─── SOURCE MATERIAL ───
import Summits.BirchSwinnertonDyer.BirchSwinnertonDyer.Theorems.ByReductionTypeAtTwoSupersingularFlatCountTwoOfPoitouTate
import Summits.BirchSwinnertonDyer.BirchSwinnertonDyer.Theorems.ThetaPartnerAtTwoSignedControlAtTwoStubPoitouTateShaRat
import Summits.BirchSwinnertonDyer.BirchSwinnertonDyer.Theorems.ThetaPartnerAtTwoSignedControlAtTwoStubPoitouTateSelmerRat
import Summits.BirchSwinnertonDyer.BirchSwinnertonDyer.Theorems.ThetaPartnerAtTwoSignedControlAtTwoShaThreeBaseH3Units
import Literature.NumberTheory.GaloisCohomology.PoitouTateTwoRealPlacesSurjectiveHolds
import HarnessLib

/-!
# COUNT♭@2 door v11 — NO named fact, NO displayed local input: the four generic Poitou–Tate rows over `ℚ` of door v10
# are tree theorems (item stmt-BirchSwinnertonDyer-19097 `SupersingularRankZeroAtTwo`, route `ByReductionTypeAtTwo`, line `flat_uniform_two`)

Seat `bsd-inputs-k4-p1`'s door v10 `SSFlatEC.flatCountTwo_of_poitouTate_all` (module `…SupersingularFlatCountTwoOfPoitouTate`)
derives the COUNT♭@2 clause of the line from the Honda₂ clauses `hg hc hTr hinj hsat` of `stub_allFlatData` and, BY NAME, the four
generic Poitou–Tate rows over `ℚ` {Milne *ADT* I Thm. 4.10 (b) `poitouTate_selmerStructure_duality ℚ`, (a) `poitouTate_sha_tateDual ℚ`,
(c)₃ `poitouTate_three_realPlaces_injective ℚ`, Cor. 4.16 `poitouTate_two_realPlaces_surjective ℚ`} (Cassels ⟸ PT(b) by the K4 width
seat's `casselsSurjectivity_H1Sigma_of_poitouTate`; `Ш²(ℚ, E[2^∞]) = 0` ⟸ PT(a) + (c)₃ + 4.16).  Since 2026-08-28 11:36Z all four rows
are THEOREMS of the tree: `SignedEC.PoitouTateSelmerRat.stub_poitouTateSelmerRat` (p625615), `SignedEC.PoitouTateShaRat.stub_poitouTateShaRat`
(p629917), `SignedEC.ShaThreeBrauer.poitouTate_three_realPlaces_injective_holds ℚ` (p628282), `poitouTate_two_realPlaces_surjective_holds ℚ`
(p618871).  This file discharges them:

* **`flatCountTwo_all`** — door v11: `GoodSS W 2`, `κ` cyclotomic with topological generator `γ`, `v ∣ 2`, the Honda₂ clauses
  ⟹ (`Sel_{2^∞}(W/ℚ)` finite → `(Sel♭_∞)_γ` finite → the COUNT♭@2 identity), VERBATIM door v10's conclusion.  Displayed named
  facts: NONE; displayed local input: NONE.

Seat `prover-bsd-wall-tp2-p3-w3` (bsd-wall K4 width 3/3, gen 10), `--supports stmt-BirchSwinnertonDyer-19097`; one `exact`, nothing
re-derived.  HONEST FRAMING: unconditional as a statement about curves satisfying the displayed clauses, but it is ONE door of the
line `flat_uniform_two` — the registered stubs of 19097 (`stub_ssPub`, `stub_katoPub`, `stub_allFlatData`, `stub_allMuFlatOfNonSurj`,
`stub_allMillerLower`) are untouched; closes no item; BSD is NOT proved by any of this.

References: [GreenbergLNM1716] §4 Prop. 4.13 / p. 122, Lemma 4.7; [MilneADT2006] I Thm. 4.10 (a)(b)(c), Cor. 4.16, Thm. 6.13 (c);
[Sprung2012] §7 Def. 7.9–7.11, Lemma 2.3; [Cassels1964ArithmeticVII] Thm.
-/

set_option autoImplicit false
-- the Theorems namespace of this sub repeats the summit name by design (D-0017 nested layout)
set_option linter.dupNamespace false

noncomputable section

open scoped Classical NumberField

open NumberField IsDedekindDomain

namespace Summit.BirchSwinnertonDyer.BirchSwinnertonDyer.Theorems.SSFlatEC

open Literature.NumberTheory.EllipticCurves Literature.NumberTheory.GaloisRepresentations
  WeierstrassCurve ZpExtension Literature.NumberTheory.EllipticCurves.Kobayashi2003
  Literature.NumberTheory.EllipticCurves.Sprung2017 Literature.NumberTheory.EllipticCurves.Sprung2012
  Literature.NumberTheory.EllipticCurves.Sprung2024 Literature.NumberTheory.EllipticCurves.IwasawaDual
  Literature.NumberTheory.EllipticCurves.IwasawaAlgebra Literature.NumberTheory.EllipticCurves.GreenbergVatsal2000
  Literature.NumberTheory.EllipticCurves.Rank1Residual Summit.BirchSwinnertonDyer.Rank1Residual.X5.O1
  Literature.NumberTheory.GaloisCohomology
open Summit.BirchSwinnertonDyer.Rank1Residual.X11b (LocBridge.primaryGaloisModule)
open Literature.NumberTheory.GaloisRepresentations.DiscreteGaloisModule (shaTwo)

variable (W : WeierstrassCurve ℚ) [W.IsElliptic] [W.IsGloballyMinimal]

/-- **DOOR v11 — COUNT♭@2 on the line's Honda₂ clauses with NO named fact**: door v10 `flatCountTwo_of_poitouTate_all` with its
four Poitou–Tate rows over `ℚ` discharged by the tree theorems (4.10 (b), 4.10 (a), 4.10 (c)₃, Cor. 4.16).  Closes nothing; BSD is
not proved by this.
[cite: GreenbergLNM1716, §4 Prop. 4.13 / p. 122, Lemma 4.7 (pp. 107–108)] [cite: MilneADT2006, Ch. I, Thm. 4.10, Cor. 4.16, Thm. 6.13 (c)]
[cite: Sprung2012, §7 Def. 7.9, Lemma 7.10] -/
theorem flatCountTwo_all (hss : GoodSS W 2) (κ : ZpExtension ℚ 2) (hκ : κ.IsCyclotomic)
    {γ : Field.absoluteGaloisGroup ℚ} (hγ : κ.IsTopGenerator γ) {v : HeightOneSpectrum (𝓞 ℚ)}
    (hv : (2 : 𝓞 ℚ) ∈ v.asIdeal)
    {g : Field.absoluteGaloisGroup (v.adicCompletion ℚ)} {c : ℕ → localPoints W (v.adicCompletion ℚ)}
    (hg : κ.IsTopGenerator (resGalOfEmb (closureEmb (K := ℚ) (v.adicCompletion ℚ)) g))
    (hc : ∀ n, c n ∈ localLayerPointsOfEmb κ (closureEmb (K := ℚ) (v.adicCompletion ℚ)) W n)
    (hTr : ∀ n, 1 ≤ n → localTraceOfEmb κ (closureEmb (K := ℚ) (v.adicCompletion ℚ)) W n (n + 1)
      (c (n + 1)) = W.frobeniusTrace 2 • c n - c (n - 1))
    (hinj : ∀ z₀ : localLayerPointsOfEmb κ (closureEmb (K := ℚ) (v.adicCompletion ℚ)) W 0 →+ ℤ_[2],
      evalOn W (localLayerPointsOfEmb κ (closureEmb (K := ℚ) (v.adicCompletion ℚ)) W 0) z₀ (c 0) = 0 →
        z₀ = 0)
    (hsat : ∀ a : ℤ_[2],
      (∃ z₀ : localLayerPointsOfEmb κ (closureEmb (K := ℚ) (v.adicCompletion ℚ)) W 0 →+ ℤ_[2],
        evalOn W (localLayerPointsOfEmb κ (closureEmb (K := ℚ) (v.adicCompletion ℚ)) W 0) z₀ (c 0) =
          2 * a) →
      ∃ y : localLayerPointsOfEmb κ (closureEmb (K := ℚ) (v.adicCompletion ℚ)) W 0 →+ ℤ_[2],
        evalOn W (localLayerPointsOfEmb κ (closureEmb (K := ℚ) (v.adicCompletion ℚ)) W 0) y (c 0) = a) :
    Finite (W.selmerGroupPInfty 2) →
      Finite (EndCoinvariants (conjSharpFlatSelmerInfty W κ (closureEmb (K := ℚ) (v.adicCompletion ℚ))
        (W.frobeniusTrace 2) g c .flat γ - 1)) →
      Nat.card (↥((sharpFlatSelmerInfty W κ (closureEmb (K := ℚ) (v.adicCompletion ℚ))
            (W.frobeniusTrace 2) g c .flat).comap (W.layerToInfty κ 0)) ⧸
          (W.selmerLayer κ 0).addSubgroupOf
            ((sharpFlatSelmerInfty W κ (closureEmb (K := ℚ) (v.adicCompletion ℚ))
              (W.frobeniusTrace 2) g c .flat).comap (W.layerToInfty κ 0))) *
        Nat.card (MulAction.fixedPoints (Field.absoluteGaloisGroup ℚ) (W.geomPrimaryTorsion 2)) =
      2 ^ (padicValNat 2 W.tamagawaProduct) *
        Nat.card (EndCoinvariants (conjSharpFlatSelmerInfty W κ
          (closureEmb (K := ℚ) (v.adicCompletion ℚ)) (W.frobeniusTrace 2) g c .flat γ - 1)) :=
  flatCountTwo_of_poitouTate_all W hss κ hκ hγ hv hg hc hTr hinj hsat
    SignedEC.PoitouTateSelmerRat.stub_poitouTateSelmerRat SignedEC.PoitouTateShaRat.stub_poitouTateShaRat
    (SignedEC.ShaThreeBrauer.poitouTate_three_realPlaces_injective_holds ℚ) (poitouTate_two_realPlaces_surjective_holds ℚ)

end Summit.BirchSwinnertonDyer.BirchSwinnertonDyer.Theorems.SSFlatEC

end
───
─── SOURCE MATERIAL ───
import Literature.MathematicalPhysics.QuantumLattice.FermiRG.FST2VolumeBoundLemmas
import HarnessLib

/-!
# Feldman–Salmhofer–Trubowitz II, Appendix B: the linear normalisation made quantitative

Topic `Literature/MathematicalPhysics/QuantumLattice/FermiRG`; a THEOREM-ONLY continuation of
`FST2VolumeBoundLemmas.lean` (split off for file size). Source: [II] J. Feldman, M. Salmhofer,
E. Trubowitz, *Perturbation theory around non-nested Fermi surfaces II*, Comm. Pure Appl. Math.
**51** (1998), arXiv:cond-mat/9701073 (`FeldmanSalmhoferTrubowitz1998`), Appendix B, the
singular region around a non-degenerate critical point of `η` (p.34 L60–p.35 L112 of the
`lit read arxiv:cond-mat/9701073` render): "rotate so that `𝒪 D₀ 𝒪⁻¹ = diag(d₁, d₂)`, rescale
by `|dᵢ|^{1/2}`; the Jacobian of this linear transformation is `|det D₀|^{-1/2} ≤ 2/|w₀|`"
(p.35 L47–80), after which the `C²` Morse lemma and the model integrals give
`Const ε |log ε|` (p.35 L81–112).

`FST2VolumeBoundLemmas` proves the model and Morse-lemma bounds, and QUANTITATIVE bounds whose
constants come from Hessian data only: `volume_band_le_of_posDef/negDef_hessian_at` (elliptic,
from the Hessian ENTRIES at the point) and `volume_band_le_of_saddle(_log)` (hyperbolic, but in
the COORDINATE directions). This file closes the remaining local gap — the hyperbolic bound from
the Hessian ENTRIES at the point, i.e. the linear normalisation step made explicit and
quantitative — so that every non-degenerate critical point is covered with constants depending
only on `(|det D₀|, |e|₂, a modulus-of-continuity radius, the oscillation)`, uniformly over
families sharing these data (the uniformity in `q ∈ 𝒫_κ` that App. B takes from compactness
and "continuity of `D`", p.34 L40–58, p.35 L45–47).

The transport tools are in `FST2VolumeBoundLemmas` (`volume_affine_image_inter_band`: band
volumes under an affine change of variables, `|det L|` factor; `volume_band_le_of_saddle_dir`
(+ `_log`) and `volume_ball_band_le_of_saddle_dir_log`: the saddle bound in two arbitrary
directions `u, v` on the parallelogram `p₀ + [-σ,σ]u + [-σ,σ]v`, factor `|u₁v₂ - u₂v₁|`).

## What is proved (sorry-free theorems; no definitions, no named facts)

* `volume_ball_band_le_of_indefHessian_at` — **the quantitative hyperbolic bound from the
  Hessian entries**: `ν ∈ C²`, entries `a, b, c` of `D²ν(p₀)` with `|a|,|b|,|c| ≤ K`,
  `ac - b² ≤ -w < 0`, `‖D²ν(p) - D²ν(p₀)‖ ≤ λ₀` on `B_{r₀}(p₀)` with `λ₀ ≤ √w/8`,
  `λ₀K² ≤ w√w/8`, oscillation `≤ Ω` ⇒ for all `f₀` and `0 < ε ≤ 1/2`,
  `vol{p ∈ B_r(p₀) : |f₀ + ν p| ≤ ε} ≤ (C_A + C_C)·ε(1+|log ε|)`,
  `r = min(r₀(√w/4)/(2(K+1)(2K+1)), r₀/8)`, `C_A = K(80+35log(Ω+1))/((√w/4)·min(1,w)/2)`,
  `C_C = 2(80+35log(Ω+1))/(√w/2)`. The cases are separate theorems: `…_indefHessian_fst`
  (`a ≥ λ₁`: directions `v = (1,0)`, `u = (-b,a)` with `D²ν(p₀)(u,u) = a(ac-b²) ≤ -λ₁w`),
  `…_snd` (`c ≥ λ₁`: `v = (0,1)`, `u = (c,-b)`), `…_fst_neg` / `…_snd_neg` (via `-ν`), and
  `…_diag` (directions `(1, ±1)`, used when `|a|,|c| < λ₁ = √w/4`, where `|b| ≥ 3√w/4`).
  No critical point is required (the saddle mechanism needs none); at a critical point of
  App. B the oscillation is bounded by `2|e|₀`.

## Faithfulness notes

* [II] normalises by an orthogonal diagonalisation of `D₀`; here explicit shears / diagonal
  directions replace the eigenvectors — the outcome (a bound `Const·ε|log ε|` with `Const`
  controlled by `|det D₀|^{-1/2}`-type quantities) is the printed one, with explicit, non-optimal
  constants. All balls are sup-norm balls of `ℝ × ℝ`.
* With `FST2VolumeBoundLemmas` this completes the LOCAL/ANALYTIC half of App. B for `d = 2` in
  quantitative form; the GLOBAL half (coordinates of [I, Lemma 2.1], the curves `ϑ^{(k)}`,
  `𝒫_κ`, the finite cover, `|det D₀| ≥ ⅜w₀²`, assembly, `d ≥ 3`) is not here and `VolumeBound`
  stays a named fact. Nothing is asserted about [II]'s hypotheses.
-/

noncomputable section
───
What lines in the material above contain the word "factor"? Copy them out.

- **COMPLETED EXERCISE**:
volumes under an affine change of variables, `|det L|` factor; `volume_band_le_of_saddle_dir`
directions `u, v` on the parallelogram `p₀ + [-σ,σ]u + [-σ,σ]v`, factor `|u₁v₂ - u₂v₁|`).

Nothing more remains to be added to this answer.